12 October 2006
South Africa’s police reservist (volunteer) service has approximately 30 000 active members and is expected to grow to 80 000 by 2009 with an additional budget of R260-million.
Reservists support the permanent South African Police Service (SAPS) staff complement, which currently stands at 156 000 and is expected to grow to 179 000 by 2008/09.
In May, the government approved a budget of R260-million to call up around 50 000 police reservists over the next three years.
R60-million will be spent calling up at least 8 000 reservists in 2006/07, followed by R80-million for a further 15 000 reservists in 2007/08, and R120-million for 25 000 more reservists in 2008/09.
All reservists will take part in modular outcomes-based training programmes to enhance their skills and knowledge.

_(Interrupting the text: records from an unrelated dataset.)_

/-! ### The translates of a cross-supported form are independent -/

/-- **Main step.**  If a transposition `swap a b` moves some `w ∈ W` (`W` stable under all permutations, forms of degree
`≤ 1`), then `W` contains `m` linearly independent vectors whenever `4m + 4 ≤ n`. [folklore] -/
theorem le_finrank_of_swap_moves {W : Submodule ℂ (MvPolynomial (Fin n × Fin n) ℂ)} [FiniteDimensional ℂ W]
    (hdeg : ∀ w ∈ W, MvPolynomial.totalDegree w ≤ 1)
    (hstab : ∀ (σ : Perm (Fin n)) (w : MvPolynomial (Fin n × Fin n) ℂ), w ∈ W → ren σ w ∈ W)
    {w : MvPolynomial (Fin n × Fin n) ℂ} (hw : w ∈ W) {a b : Fin n} (hmove : ren (swap a b) w ≠ w)
    {m : ℕ} (hroom : 4 * m + 4 ≤ n) : m ≤ Module.finrank ℂ W := by
  -- the moved difference
  set v := ren (swap a b) w - w with hv
  have hvW : v ∈ W := W.sub_mem (hstab _ w hw) hw
  have hv0 : v ≠ 0 := fun h => hmove (sub_eq_zero.1 h)
  have hv1 : v.totalDegree ≤ 1 := hdeg v hvW
  set c : Fin n × Fin n → ℂ := fun P => MvPolynomial.coeff (Finsupp.single P 1) v with hc
  -- coefficients of `v`: constant term zero, and zero off the cross of `{a, b}`
  have hc0 : MvPolynomial.coeff 0 v = 0 := by
    rw [hv, MvPolynomial.coeff_sub, coeff_zero_ren, sub_self]
  have hcross : ∀ P : Fin n × Fin n, P.1 ≠ a → P.1 ≠ b → P.2 ≠ a → P.2 ≠ b → c P = 0 := by
    intro P h1a h1b h2a h2b
    simp only [hc, hv, MvPolynomial.coeff_sub, coeff_single_ren, swap_inv]
    rw [show swap a b • P = P from Prod.ext (swap_apply_of_ne_of_ne h1a h1b) (swap_apply_of_ne_of_ne h2a h2b),
      sub_self]
  -- a position with nonzero coefficient
  obtain ⟨P, hP⟩ : ∃ P, c P ≠ 0 := by
    by_contra hall
    exact hv0 (eq_zero_of_coeffs hv1 hc0 fun P => not_not.1 fun h => hall ⟨P, h⟩)
  -- the exceptional set `A` and its complement
  set A : Finset (Fin n) := {a, b, P.1, P.2} with hA
  have hAcard : A.card ≤ 4 := by
    refine (Finset.card_insert_le _ _).trans ?_
    refine (Nat.succ_le_succ (Finset.card_insert_le _ _)).trans ?_
    refine (Nat.succ_le_succ (Nat.succ_le_succ (Finset.card_insert_le _ _))).trans ?_
    rw [Finset.card_singleton]
  set ℓ := A.card with hℓ
  set s : Finset (Fin n) := Finset.univ \ A with hs
  have hscard : s.card = n - ℓ := by
    rw [hs, Finset.card_sdiff_of_subset (Finset.subset_univ _), Finset.card_univ, Fintype.card_fin]
  have hroom' : ℓ * m ≤ s.card := by
    rw [hscard]
    have : ℓ * m ≤ 4 * m := Nat.mul_le_mul_right m hAcard
    omega
  -- enumerations
  let idx : A ≃o Fin ℓ := (A.orderIsoOfFin rfl).symm
  let βe : Fin s.card ↪o Fin n := s.orderEmbOfFin rfl
  have hβs : ∀ j, βe j ∈ s := fun j => Finset.orderEmbOfFin_mem s rfl j
  have hβA : ∀ j, βe j ∉ A := fun j => (Finset.mem_sdiff.1 (hβs j)).2
  -- the block maps
  have hbound : ∀ (i : Fin m) (j : Fin ℓ), ℓ * (i : ℕ) + j < s.card := by
    intro i j
    have h1 : ℓ * (i : ℕ) + j < ℓ * (i + 1) := by rw [Nat.mul_succ]; exact Nat.add_lt_add_left j.2 _
    exact lt_of_lt_of_le h1 ((Nat.mul_le_mul_left ℓ (Nat.succ_le_of_lt i.2)).trans hroom')
  let blk : Fin m → Fin ℓ → Fin n := fun i j => βe ⟨ℓ * (i : ℕ) + j, hbound i j⟩
  have hblk_inj : ∀ i i' j j', blk i j = blk i' j' → i = i' ∧ j = j' := by
    intro i i' j j' h
    have h' : ℓ * (i : ℕ) + j = ℓ * (i' : ℕ) + j' := congrArg Fin.val (βe.injective h)
    have key : ∀ (x y x' y' : ℕ), y < ℓ → y' < ℓ → ℓ * x + y = ℓ * x' + y' → x < x' → False := by
      intro x y x' y' hy _ hxy hlt
      have : ℓ * x + y < ℓ * x' + y' :=
        calc ℓ * x + y < ℓ * x + ℓ := Nat.add_lt_add_left hy _
          _ = ℓ * (x + 1) := (Nat.mul_succ ℓ x).symm
          _ ≤ ℓ * x' := Nat.mul_le_mul_left ℓ hlt
          _ ≤ ℓ * x' + y' := Nat.le_add_right _ _
      omega
    have hi : (i : ℕ) = i' := by
      rcases lt_trichotomy (i : ℕ) i' with hlt | heq | hgt
      · exact (key _ _ _ _ j.2 j'.2 h' hlt).elim
      · exact heq
      · exact (key _ _ _ _ j'.2 j.2 h'.symm hgt).elim
    refine ⟨Fin.ext hi, Fin.ext ?_⟩
    rw [hi] at h'; omega
  let f : Fin m → Fin n → Fin n := fun i x => if hx : x ∈ A then blk i (idx ⟨x, hx⟩) else x
  have hf_inj : ∀ i, Set.InjOn (f i) A := by
    intro i x hx y hy hxy
    simp only [f, Finset.mem_coe.1 hx, Finset.mem_coe.1 hy, dif_pos] at hxy
    have := (hblk_inj i i _ _ hxy).2
    have := idx.injective this
    exact congrArg Subtype.val this
  -- the permutations
  choose π hπ using fun i => exists_perm_extend (hf_inj i)
  have hπA : ∀ (i) (x : Fin n) (hx : x ∈ A), π i x = blk i (idx ⟨x, hx⟩) := by
    intro i x hx
    rw [hπ i x hx]; simp only [f, dif_pos hx]
  have hπ_notA : ∀ i, ∀ x ∈ A, π i x ∉ A := fun i x hx => by rw [hπA i x hx]; exact hβA _
  have hπ_disj : ∀ i i', i ≠ i' → ∀ x ∈ A, ∀ y ∈ A, π i x ≠ π i' y := by
    intro i i' hii' x hx y hy h
    rw [hπA i x hx, hπA i' y hy] at h
    exact hii' (hblk_inj _ _ _ _ h).1
  have haA : a ∈ A := by simp [hA]
  have hbA : b ∈ A := by simp [hA]
  have hP1A : P.1 ∈ A := by simp [hA]
  have hP2A : P.2 ∈ A := by simp [hA]
  -- the translates and their coefficients at the exclusive positions
  set u : Fin m → MvPolynomial (Fin n × Fin n) ℂ := fun i => ren (π i) v with hu
  have huW : ∀ i, u i ∈ W := fun i => hstab _ v hvW
  have hdiag : ∀ i, MvPolynomial.coeff (Finsupp.single (π i • P) 1) (u i) = c P := by
    intro i; simp only [hu, coeff_single_ren, inv_smul_smul, hc]
  have hoff : ∀ i j, i ≠ j → MvPolynomial.coeff (Finsupp.single (π i • P) 1) (u j) = 0 := by
    intro i j hij
    simp only [hu, coeff_single_ren]
    have key : ∀ x ∈ A, ∀ y ∈ A, (π j)⁻¹ (π i x) ≠ y := fun x hx y hy h =>
      hπ_disj i j hij x hx y hy (Perm.inv_eq_iff_eq.1 h)
    exact hcross _ (key P.1 hP1A a haA) (key P.1 hP1A b hbA) (key P.2 hP2A a haA) (key P.2 hP2A b hbA)
  -- linear independence in the ambient space
  have hli : LinearIndependent ℂ u := by
    rw [linearIndependent_iff']
    intro S g hsum i hi
    have h := congrArg (MvPolynomial.coeff (Finsupp.single (π i • P) 1)) hsum
    rw [MvPolynomial.coeff_sum, MvPolynomial.coeff_zero, Finset.sum_eq_single i] at h
    · rw [MvPolynomial.coeff_smul, hdiag, smul_eq_mul] at h
      exact (mul_eq_zero.1 h).resolve_right hP
    · intro j _ hji
      rw [MvPolynomial.coeff_smul, hoff i j (Ne.symm hji), smul_zero]
    · intro hi'; exact absurd hi hi'
  -- transfer into `W`
  have hli' : LinearIndependent ℂ (fun i => (⟨u i, huW i⟩ : W)) :=
    LinearIndependent.of_comp W.subtype (by exact hli)
  have := hli'.fintype_card_le_finrank
  rwa [Fintype.card_fin] at this

/-- **Small stable spaces of affine forms are invariant.**  A finite-dimensional subspace `W` of polynomials of total degree
`≤ 1` on the `n × n` matrix, stable under the diagonal action of every permutation, with `4·dim W + 8 ≤ n`, consists of
invariant polynomials. [folklore] -/
theorem forall_ren_eq_of_finrank {W : Submodule ℂ (MvPolynomial (Fin n × Fin n) ℂ)} [FiniteDimensional ℂ W]
    (hdeg : ∀ w ∈ W, MvPolynomial.totalDegree w ≤ 1)
    (hstab : ∀ (σ : Perm (Fin n)) (w : MvPolynomial (Fin n × Fin n) ℂ), w ∈ W → ren σ w ∈ W)
    (hdim : 4 * Module.finrank ℂ W + 8 ≤ n) :
    ∀ w ∈ W, ∀ σ : Perm (Fin n), ren σ w = w := by
  have hswap : ∀ w ∈ W, ∀ a b : Fin n, ren (swap a b) w = w := by
    intro w hw a b
    by_contra hmove
    have := le_finrank_of_swap_moves hdeg hstab hw hmove (m := Module.finrank ℂ W + 1) (by omega)
    omega
  intro w hw σ
  induction σ using Equiv.Perm.swap_induction_on with
  | one => exact ren_one w
  | swap_mul f x y _ ih => rw [ren_mul, ih, hswap w hw x y]

/-- The same for the span of a finite set of affine forms: if the span is stable and `4·|S| + 8 ≤ n`, every form in the
span is invariant (the dimension is at most `|S|`). [folklore] -/
theorem forall_ren_eq_of_span {S : Finset (MvPolynomial (Fin n × Fin n) ℂ)} (hdeg : ∀ w ∈ S, MvPolynomial.totalDegree w ≤ 1)
    (hstab : ∀ (σ : Perm (Fin n)), ∀ w ∈ S, ren σ w ∈ Submodule.span ℂ (S : Set (MvPolynomial (Fin n × Fin n) ℂ)))
    (hcard : 4 * S.card + 8 ≤ n) :
    ∀ w ∈ Submodule.span ℂ (S : Set (MvPolynomial (Fin n × Fin n) ℂ)), ∀ σ : Perm (Fin n), ren σ w = w := by
  haveI : FiniteDimensional ℂ (Submodule.span ℂ (S : Set (MvPolynomial (Fin n × Fin n) ℂ))) :=
    FiniteDimensional.span_finset ℂ S
  have hdegW : ∀ w ∈ Submodule.span ℂ (S : Set (MvPolynomial (Fin n × Fin n) ℂ)), MvPolynomial.totalDegree w ≤ 1 := by
    intro w hw
    induction hw using Submodule.span_induction with
    | mem w hw => exact hdeg w hw
    | zero => simp
    | add x y _ _ hx hy => exact (MvPolynomial.totalDegree_add x y).trans (max_le hx hy)
    | smul a x _ hx => exact (MvPolynomial.totalDegree_smul_le a x).trans hx
  have hstabW : ∀ (σ : Perm (Fin n)) (w : MvPolynomial (Fin n × Fin n) ℂ),
      w ∈ Submodule.span ℂ (S : Set (MvPolynomial (Fin n × Fin n) ℂ)) →
        ren σ w ∈ Submodule.span ℂ (S : Set (MvPolynomial (Fin n × Fin n) ℂ)) := by
    intro σ w hw
    induction hw using Submodule.span_induction with
    | mem w hw => exact hstab σ w hw
    | zero => simp
    | add x y _ _ hx hy => rw [map_add]; exact Submodule.add_mem _ hx hy
    | smul a x _ hx => rw [map_smul]; exact Submodule.smul_mem _ a hx
  have hfin : Module.finrank ℂ (Submodule.span ℂ (S : Set (MvPolynomial (Fin n × Fin n) ℂ))) ≤ S.card :=
    finrank_span_finset_le_card S
  exact forall_ren_eq_of_finrank hdegW hstabW (by omega)
import Mathlib
import HarnessLib
import Literature.MathematicalPhysics.QuantumFieldTheory.Balaban1983to89.StepInhabited
import Literature.MathematicalPhysics.QuantumFieldTheory.Balaban1983to89.AveragingRT
import Literature.MathematicalPhysics.QuantumFieldTheory.Balaban1983to89.MissingProofs
import Literature.MathematicalPhysics.QuantumFieldTheory.Balaban1983to89.B10Eq6DensityLevel
import Literature.MathematicalPhysics.QuantumFieldTheory.Balaban1983to89.B10LargeField
import Literature.MathematicalPhysics.QuantumFieldTheory.Balaban1983to89.BlockAveragingEMLHaarAC
import Literature.MathematicalPhysics.QuantumFieldTheory.Balaban1983to89.BlockAveragingEMLHaarACSUN
import Literature.MathematicalPhysics.QuantumFieldTheory.Balaban1983to89.BlockAveragingEMLFibreLawSUN

/-!
# `Balaban1983to89.B10Eq2DensityTower` — [Balaban1985UV3] p. 256, displays **(1)–(2)**: the sequence of densities
# `ρ_{k+1} = Tρ_k` started at `ρ₀(U) = exp[−(1/g₀²)A(U) − E]` as ONE object on the cell's carrier of record, non-vacuously,
# with remark **(6)** for it, the characteristic functions of **(4)** / **(40)**, and the bridge to the abstract carrier
# `B10.RunData` of (5) / Theorem 1

T. Bałaban, *Ultraviolet stability of three-dimensional lattice pure gauge field theories*, Commun. Math. Phys. **102**,
255–275 (1985) [Balaban1985UV3] (cell paper B10; journal page = PDF page + 254; p. 256 = [PDF 2] and p. 257 = [PDF 3] re-read
first-hand on the renders `run/shared/lean/pub/pub-balaban/b2b-balaban-ref1/pages/1985-cmp102-uv-stability-3d/…-p002-x2.png`,
`…-p003-x2.png`, 2026-08-23; «…» = verbatim).

HONEST FRAMING (mega-formalization `lit-balaban`, verbatim): statement-level skeleton of published theorems with
citation tags; proofs where landed; nothing here is a claim about the Yang–Mills mass gap.

## The printed text (p. 256 [PDF 2])

«We start with the action density  ρ₀(U) = exp[−(1/g₀²)A(U) − E],  (1)  where U is a gauge field configuration on the
torus T, g₀² = g²ε^{4−d} = g²ε (d = 3), A(U) is the Wilson action, and E is a constant including normalization terms and
vacuum energy renormalization counterterms. This constant can be defined perturbatively by a finite order expansion of the
integral ∫dU (gauge fixing term) exp[−(1/g₀²)A(U)] with respect to g, but we prefer to give an inductive definition during
the proof. To the density ρ₀ we apply successively the renormalization transformations T described in [1,4]. This yields a
sequence of densities ρ_k defined inductively by  ρ_{k+1} = Tρ_k.  (2)  The density ρ_k(U) is a function of configurations
U defined on the lattice T^{(k)}. It is convenient to assume that all the lattices T^{(k)} are unit lattices …»; p. 257
[PDF 3], remark (6): «The bounds (5) imply bounds for partition functions, i.e. for the integrals ∫dUρ_k(U), hence by
normalization identities  ∫dUρ_k = ∫dUT^kρ₀ = ∫dUρ₀ = Z^ε  (6)  they imply uniform in ε bounds for the partition function Z^ε.»

## Why this file exists (unit `lit-balaban-r07`, reader/typer and fold owner of B10; gen 51; rows B10.Eq1, B10.Eq2, B10.Eq6,
## bridge to B10.Eq5 / B10.Thm1)

Until now the tree carried (1)–(2) of THIS paper in two disconnected forms: (a) the abstract statement-level record
`…B10.RunData` (fields `Cfg`, `ρ`, `χ`, … WITHOUT bodies — the carrier over which (5), Theorem 1 (`B10.Thm1Printed`), Theorem 2 and
the whole `…B10Assembly` are typed), and (b) the cell's density-level vocabulary `…Step.DensityRG` / `…Step.DensityRGI` (tori
`Site P k`, gauge fields `GaugeField P k G`, product Haar measure `fieldMeasure`, renormalization transformations as operators
specified by the push-forward identity `IsRT` of [Balaban1985Averaging] (10)), written for the d = 4 series with a large-field
operation `𝐑_k` in each step.  Gen 7 of this unit (`…B10Eq6DensityLevel`, p250473) put remark (6) on carrier (b) — but over
`Step.DensityRG`, whose field `T : ∀ k, RTOp P k G (av k)` is UNINHABITED for every gauge group with a non-degenerate Haar measure
as soon as one level averages axially (`…AveragingRT.isEmpty_rtOp_family`, cell GAPS G-f1-3 / DIVERGENCE F17): those theorems are
correct but vacuous for such data.  This file

* §1–§2 gives (1)–(2) their BODIES on carrier (b) in the letters of [Balaban1985UV3]: `wilsonStart` (ρ₀) and `tower T g₀ E` :=
  `DensityRGI.free T (wilsonStart g₀ E)` — the trajectory `ρ_{k+1} = T_kρ_k` (`tower_ρ_succ`, by `rfl`) with NO large-field operation
  (`tower_R`: B10 applies T only; the 𝐑 of [Balaban1989LargeFieldI] belongs to d = 4), over the INHABITED carrier `RTOpI`;
* §3 proves (6) FOR THIS TOWER with the integrability / normalisation inputs discharged from the measurability of the Wilson action
  (`integral_tower_eq`: ∫dV_kρ_k = Z^ε for every k; `partitionFn_tower`: Z^ε = e^{−E}Z_W(g₀); `integral_tower_succ_eq`: ∫Tρ = ∫ρ);
* §4 RE-DERIVES the (6) lower half of `…B10Eq6DensityLevel` §2 over `DensityRGI` (`partitionFn_ge_I`, `exp_neg_mul_wilsonZ_ge_I`,
  `le_log_wilsonZ_add_I`, `partitionFn_two_sided_I`, `partitionFn_ge_of_bounds5_I`) and §5 instantiates it at the tower
  (`tower_partitionFn_ge`, `tower_le_log_wilsonZ_add`, `tower_log_wilsonZ_sub_le`, `tower_E_mem_Icc`: the two UV bounds pin E in a
  window around log Z_W(g₀); U(N)/SU(N) with every side input discharged);
* §6 records the vacuity of the gen-7 typing as a kernel statement (`isEmpty_densityRG`, conditional on the `AveragingRT` witnesses)
  and the EXISTENCE of the tower for the standard averaging family (`towerStd`, `exists_tower`);
* §7 types the χ of (4) as a density factor (`chi4` = the cell's `chiSmall` over all plaquettes; `chi4_eq_one_iff`: its
  support is gen 7's domain `plaqSmall`), so that the χ of (5) in the bridge can be THE characteristic function (4), and its
  scale-j analogue χ_j of (40) p. 266 (`chi40`; support = the cell's abstract `B10LargeField.Chi40` at `dev = |V(∂p) − 1|`,
  `chi40_eq_one_iff`; = the printed product, `chi40_eq_prod`);
* §8 BRIDGES to carrier (a): `runData D K χ bgA sites g I : B10.RunData` with `Cfg k := GaugeField P k G`, `ρ := D.ρ`, and
  `bounds5At_runData_iff` / `bounds5_runData_iff` / `thm1Printed_runData_iff` — (5) and Theorem 1 READ on density towers — whence
  «(5) imply bounds for partition functions» BY NAME from `B10.Bounds5At` (`tower_partitionFn_le_of_bounds5At`,
  `tower_partitionFn_ge_of_bounds5At`, `…_chi4` with χ = (4) and no «χ = 1 on (4)» hypothesis).

v1.1 (same unit, gen 51; APPEND-ONLY — §1–§8 byte-identical; answers the lead՚s word of 2026-08-23T09:00:45Z on row B10.Eq2:
«print՚s block averaging of [1,4] NOT instantiated as `av k` — identification owed … by an instance member»).  §9 INSTANTIATES the
tower at the paper՚s OWN averaging: `blockAvgStd ℰ k` = Bałaban՚s block averaging `BlockAveraging.blockAvg ℰ` of the pub-balaban cell
([Balaban1987RG1] (0.4) p. 253 = the tree՚s reading of [Balaban1985Averaging] (15), cell DIVERGENCE F6) in the standing range
`k + 1 ≤ m + K` (the transport averaging of `AveragingRT` beyond it, where the tori degenerate), with the renormalization transformation
`rtOpIBlockAvgStd ℰ` = the Radon–Nikodym transport `AveragingRT.rnTransport (avgFun ℰ)` of `dU` under `Ū` (the a.e. form of
[Balaban1985Averaging] (10)) under the T4 cell՚s absolute-continuity bracket `T4FiniteEpsInhabited.HaarAC` (row T4-D.G), and
`towerBlockAvg ℰ` = (1)–(2) along it; (6) for it (`integral_towerBlockAvg_eq`); on SU(2) with the PRINTED inner operation exp[mean log]
(`ExpMeanLog.expMeanLogSU`) the bracket is DISCHARGED by the pub-balaban cell (`BlockAveragingEMLHaarAC.haarAC_avgFun_expMeanLogSU_of_le`),
so `towerPrintedSU2` is (1)–(2) with print՚s own T and NO hypothesis, and `integral_towerPrintedSU2_eq` is (6) for it; on SU(N) the same
under the cell՚s fibre law `EMLFibreLaw (Fin N)` (`towerPrintedSUN`; met at N = 2 by `emlFibreLaw_fin_two`).

v1.2 (same unit, gen 54; APPEND-ONLY — §1–§9 byte-identical but for ONE located citation fix, r10 SECOND-READ-B10 L-48 = CITELOC P89-006:
the `blockAvgStd` tag «[Balaban1985Averaging] (15) p.20» → p.19, display (15) closing journal p. 19 of CMP **98**; + one import).  §10 records
that the fibre-law hypothesis of `towerPrintedSUN` is DISCHARGED FOR EVERY N ≥ 1 by the pub-balaban cell՚s theorem
`BlockAveragingEMLFibreLawSUN.emlFibreLaw_fin : EMLFibreLaw (Fin N)` (in the tree since 2026-08-19: the tangent injectivity of the ambient
exp-mean-log map `T4EMLTangentInjective.emlTangentLaw_specialUnitary` + Lemma A `T4HaarSUNLocalDiffeo`; `HaarAC` of (0.4) at the printed
small-loop average on every torus of the standing range = `BlockAveragingEMLFibreLawSUN.haarAC_avgFun_expMeanLogSU_SUN`): `towerPrintedSUNFree`
is (1)–(2) with print՚s own T on SU(N), every N ≥ 1, NO hypothesis; (6), its lower half with no side input, and the Radon–Nikodym form of
(2) for it; the bracket in this file՚s binder shape (`hac_expMeanLogSU_SUN`); every fibre-law witness gives the same densities
(`towerPrintedSUN_ρ_eq_free`, proof irrelevance); at N = 2 it is `towerPrintedSU2` (`rfl`).  Theorem 1 p. 257 is
stated for «a semi-simple compact group Lie G» — SU(N), N ≥ 2, is the classical model family (U(N) is not semi-simple; a general `G`
stays under the bracket `HaarAC`, HONEST SCOPE (i)).

DICTIONARY print ↦ Lean: torus `T^{(k)}` (unit lattice of step k) ↦ `Site P k` / bonds `PBond P k` of `Setup` (`P : Params`,
`P.d` = d, L = `P.L`); `U` on `T^{(k)}` ↦ `U : GaugeField P k G`; `A(U) = Σ_p[1 − Re tr U(∂p)]` (the Wilson action of the unit
lattice, cf. (5) «A^η(U) = Σ_p η^{−1}[1 − Re tr U(∂p)], η = L^{−k}» at k = 0) ↦ `wilsonAction4 U = wilsonAction 1 U`; `g₀` ↦ the real
parameter `g₀` (print: g₀² = g²ε^{4−d}; against the cell's running coupling `B10.gRun g L ε k = g(L^kε)^{1/2}`: `gRun_zero_sq`);
`dU` ↦ `fieldMeasure P k G`; `T` of [1,4] ↦ `(T k).T`, `T k : RTOpI P k G (av k)`; `Z^ε = ∫dUρ₀` ↦ `DensityRGI.partitionFn`;
`Z_W(g₀) = ∫dU exp[−(1/g₀²)A(U)]` ↦ `Step.wilsonZ P G g₀`; the domain (4) ↦ `B10Eq6DensityLevel.plaqSmall P G K ε₁`, its characteristic function χ ↦ `chi4 P G ε₁ K`.

HONEST SCOPE. (i) The renormalization transformations «T described in [1,4]» enter as PARAMETERS `T k : RTOpI P k G (av k)` (§9, v1.1: instantiated at
Bałaban՚s block averaging — on SU(2) hypothesis-free, on SU(N) under `EMLFibreLaw` (v1.1; from v1.2 §10 hypothesis-free for every N ≥ 1,
the law being the tree՚s theorem `BlockAveragingEMLFibreLawSUN.emlFibreLaw_fin`), in general under `HaarAC`; beyond the standing range the transport
averaging, where print has no lattices left) —
operators satisfying the push-forward identity of [Balaban1985Averaging] (10) for the averaging `av k` (cell DIVERGENCE F7: the
δ-function formula (Tρ)(V) = ∫dU Π_b δ(Ū(b)V(b)⁻¹)ρ(U) is replaced by its a.e. characterisation); the paper's own averaging operation
([Balaban1985Averaging] (13)–(15), block B5) is NOT instantiated here — `towerStd` uses the axial decimation inhabitant
`AveragingRT.stdAvg` only to certify that the bundle `(av, T)` is satisfiable.  (ii) `reTr` is the NORMALISED trace of the
`GaugeGroup` interface (cell DIVERGENCE D-b10.1 for (11)).  (iii) `P.d` is free (print: d = 3).  (iv) NOTHING here asserts that
the tower satisfies (5): Theorem 1 stays the typed statement `B10.Thm1Printed`; §7 only identifies what that statement SAYS for
towers.  (v) `isEmpty_densityRG` is conditional on the two `AveragingRT` witnesses (a Haar-measurable set of measure strictly
between 0 and 1, a non-negative measurable non-integrable function), which exist on every non-trivial compact connected Lie
group but are not constructed in this file.  (vi) The gen-7 module `…B10Eq6DensityLevel` is left byte-identical (one-writer /
append-only rules); its carrier-free §1 (`plaqSmall`, `integral_ge_of_lower`, …) and §3 side inputs are used BY NAME.

WHAT THIS FILE PROVES (kernel, no `sorry`, no named facts; six definitions with bodies — `wilsonStart`, `tower`, `towerStd`,
`chi4`, `chi40`, `runData` — (+ v1.1 §9: `blockAvgStd`, `rtOpIBlockAvgStd`, `towerBlockAvg`, `towerPrintedSU2`, `towerPrintedSUN`),, theorems otherwise; axioms standard;
+ v1.2 §10: `towerPrintedSUNFree` and eight theorems).  Value = SKELETON rows B10.Eq1 / B10.Eq2 typed WITH BODIES on the carrier
of record and B10.Eq6 made non-vacuous at the density level; NOT a proof of (5), NOT summit progress.
-/

noncomputable section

Joining forces to beat crime
Safety and Security Minister Charles Nqakula, speaking after the release of the SAPS annual report in September, said there was a growing understanding among South Africans “that we cannot expect that only the police will be responsible for the fight against crime while the rest of us don’t participate.”
A month before that, Nqakula called on “all law-abiding citizens” in South Africa to join in the fight against crime.
The minister’s appeal coincided with a move by the government to strengthen policing at station level throughout the country, and through this to draw in stronger community support for combating crime.
National Police Commissioner Jackie Selebi said recently that the SAPS would absorb members of the country’s commando units if they applied in their individual capacities to be reservists.
“They should apply just like anyone who wants to become a police reservist,” Selebi said.
A joint task team co-chaired by the SAPS and the South African National Defence Force visited the provinces recently to help implement an exit-entry plan for commandos and reservists, and to identify potential gaps in the phasing out of South Africa’s commandos.